### Your assignment
Go through the records and report each line holding the string "directions".

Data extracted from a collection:
import Summits.QuantumFields.YangMills.Theorems.UnitScaleTiltProp7HermiteSecondDiff
import Summits.QuantumFields.YangMills.Theorems.UnitScaleTiltProp7HermiteProfile
import HarnessLib

/-!
# Route `UnitScaleTilt`, crux K1 «MinimiserStabilityRegPr» (stmt-QuantumFields-19200), route-R E′ path (α′), row LEMMA-H-CURVED — FILE 2c(ii):
# THE FLAT C¹ HERMITE EXTENSION — second-difference rows of the Hermite fold and the LAPLACIAN ENERGY COUNT
# `(L^k)⁴·Σ_x (Δφ)(x)² ≤ 144d·(L^k)^d·Σ_c (f(c₊) − f(c₋))²` for an extension `φ` of `f` from the k-centres (`φ ∘ embIter k = f`); at `d = 3`: `ℓ·Σ|Δφ|² ≤ 432·Σ_c|δ_c f|²`

Cell `ym3-torus`, D-0154 (3c) twin-width seat `ym-routeR-w1` (gen 5); row «routeR-w1 g5: LEMMA-H-CURVED» (namer ★ym-ust-19200-p1 g14, 2026-08-28 17:33Z; «F-H2 GO» 17:48Z).
THEOREMS ONLY (0 `def`, 0 `sorry`); `--supports stmt-QuantumFields-19200`, count-neutral.  YM₃ on T³ is a ladder rung (R3), not the Clay problem; nothing here claims a stub, the
crux, d = 4 or the mass gap.

WHY.  LEMMA-H-curved ⟸ biharmonic Dirichlet principle (✓ `Prop7CentreBiharmonicDirichlet`, F-H1) + ONE explicit extension of the centre data with Laplacian energy
`O(ℓ⁻¹·Σ_c|δ_c f|²)` (d = 3).  THIS FILE completes the FLAT extension: `φ = H(f ∘ B^k(· − h𝟙))`, `H` the Hermite fold of ✓ `Prop7HermiteFold` with the C¹ profile of
✓ `Prop7HermiteProfile` (kept ABSTRACT as `p` with its displayed rows until the last theorem).  Per direction `μ`: pull `H_μ` out of the fold (`Φ = H_μF`, `F` the fold over
the other directions, constant along the `μ`-runs); the three values `H_μF(x ± e_μ), H_μF(x)` are blends of `F(x)` and `F(x ± ℓe_μ)` with the profile at offsets `r ± 1, r`
(§1: interior `Δ²_μ = (p(r+1) − 2p(r) + p(r−1))·(F(x) − F(x+ℓe_μ))`, knot `Δ²_μ = p(ℓ−1)·(F(x+ℓe_μ) − 2F(x) + F(x−ℓe_μ))`), so `|Δ²_μΦ(x)| ≤ (6∕ℓ²)(|F(x+ℓe_μ) − F(x)| + |F(x) − F(x−ℓe_μ)|)`
(§2); the long differences of `F` are folds of the long difference `δ⁺g = g(· + ℓe_μ) − g` (translations in direction `μ` commute with the other factors), convexity gives
`(Δ²_μΦ)² ≤ (72∕ℓ⁴)·(H'((δ⁺g)²)(x) + H'((δ⁺g)²)(x − ℓe_μ))` and EXACT MASS PRESERVATION sums it to `(144∕ℓ⁴)·Σ_x (g(x+ℓe_μ) − g(x))² = 144·ℓ^(d−4)·Σ_y (f(y+e_μ) − f(y))²` (§3, the
fibre count of ✓ `Prop7TentInterpolation`).  Summing the directions with `(Σ_μ a_μ)² ≤ d·Σa_μ²` gives the Laplacian row and §4 instantiates the profile: ★★★ `exists_hermiteInterpolant`
in the letters of the ENGINE's `hH` (`laplace 1`, `embIter k`).
WHAT THIS GIVES.  Together with F-H1 (flat reading) a constructive flat LEMMA H (`C_H = 432·(...)` vs the Fourier `3π⁴∕4` of ✓ `lemmaH_flat`) — not needed by the flat engine; its
PURPOSE is F-H3: the same weights, transported along `W`, give the curved extension (curvature enters only through the transports).
HONEST SCOPE.  Flat, real-valued, linear; the profile rows are ✓ `Prop7HermiteProfile`; nothing curved, nothing of Bałaban's beyond the cited letters.

References: T. Bałaban, CMP 95 (1984) 17–40 [Balaban1984PropagatorsI] ((1.18) p.20, (1.29)–(1.31) p.23); CMP 102 (1985) 277–309 [Balaban1985Variational] (Prop. 7 p.299).
-/

set_option autoImplicit false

### Exercise result
the other directions, constant along the `μ`-runs); the three values `H_μF(x ± e_μ), H_μF(x)` are blends of `F(x)` and `F(x ± ℓe_μ)` with the profile at offsets `r ± 1, r`
fibre count of ✓ `Prop7TentInterpolation`).  Summing the directions with `(Σ_μ a_μ)² ≤ d·Σa_μ²` gives the Laplacian row and §4 instantiates the profile: ★★★ `exists_hermiteInterpolant`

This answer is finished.